■ What is expected ■
Restate, word for word, the lines from the opening line of the data through the line containing "obtain ⟨K, hK, rfl⟩", both included, and nothing else.

■ Material to process ■

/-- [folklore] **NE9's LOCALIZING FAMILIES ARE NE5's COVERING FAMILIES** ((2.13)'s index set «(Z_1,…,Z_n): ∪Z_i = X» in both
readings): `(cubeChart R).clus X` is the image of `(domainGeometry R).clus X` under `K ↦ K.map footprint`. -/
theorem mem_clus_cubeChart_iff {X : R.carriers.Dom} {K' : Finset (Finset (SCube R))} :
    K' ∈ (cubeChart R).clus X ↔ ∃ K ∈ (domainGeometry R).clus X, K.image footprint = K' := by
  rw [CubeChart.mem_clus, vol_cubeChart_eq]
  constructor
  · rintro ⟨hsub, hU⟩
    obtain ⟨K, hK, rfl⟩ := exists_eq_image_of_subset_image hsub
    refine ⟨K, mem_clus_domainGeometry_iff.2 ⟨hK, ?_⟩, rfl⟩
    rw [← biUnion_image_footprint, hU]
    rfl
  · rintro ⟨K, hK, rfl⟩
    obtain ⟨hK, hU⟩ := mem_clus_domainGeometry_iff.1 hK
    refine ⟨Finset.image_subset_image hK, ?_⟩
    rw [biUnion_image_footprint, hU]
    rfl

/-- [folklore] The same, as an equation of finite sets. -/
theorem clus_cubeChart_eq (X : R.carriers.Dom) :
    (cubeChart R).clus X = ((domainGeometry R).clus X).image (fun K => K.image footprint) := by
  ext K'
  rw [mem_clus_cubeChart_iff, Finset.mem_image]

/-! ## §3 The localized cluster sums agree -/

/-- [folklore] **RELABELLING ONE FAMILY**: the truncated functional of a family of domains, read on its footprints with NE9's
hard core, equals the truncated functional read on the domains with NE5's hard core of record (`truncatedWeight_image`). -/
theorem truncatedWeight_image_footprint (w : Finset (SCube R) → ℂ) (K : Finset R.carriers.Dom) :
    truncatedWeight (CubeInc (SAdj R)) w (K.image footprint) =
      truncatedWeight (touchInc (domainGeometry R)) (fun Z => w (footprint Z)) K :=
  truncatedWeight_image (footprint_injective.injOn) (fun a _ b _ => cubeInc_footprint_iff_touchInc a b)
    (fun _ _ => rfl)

■ Written answer ■
/-- [folklore] **NE9's LOCALIZING FAMILIES ARE NE5's COVERING FAMILIES** ((2.13)'s index set «(Z_1,…,Z_n): ∪Z_i = X» in both
readings): `(cubeChart R).clus X` is the image of `(domainGeometry R).clus X` under `K ↦ K.map footprint`. -/
theorem mem_clus_cubeChart_iff {X : R.carriers.Dom} {K' : Finset (Finset (SCube R))} :
    K' ∈ (cubeChart R).clus X ↔ ∃ K ∈ (domainGeometry R).clus X, K.image footprint = K' := by
  rw [CubeChart.mem_clus, vol_cubeChart_eq]
  constructor
  · rintro ⟨hsub, hU⟩
    obtain ⟨K, hK, rfl⟩ := exists_eq_image_of_subset_image hsub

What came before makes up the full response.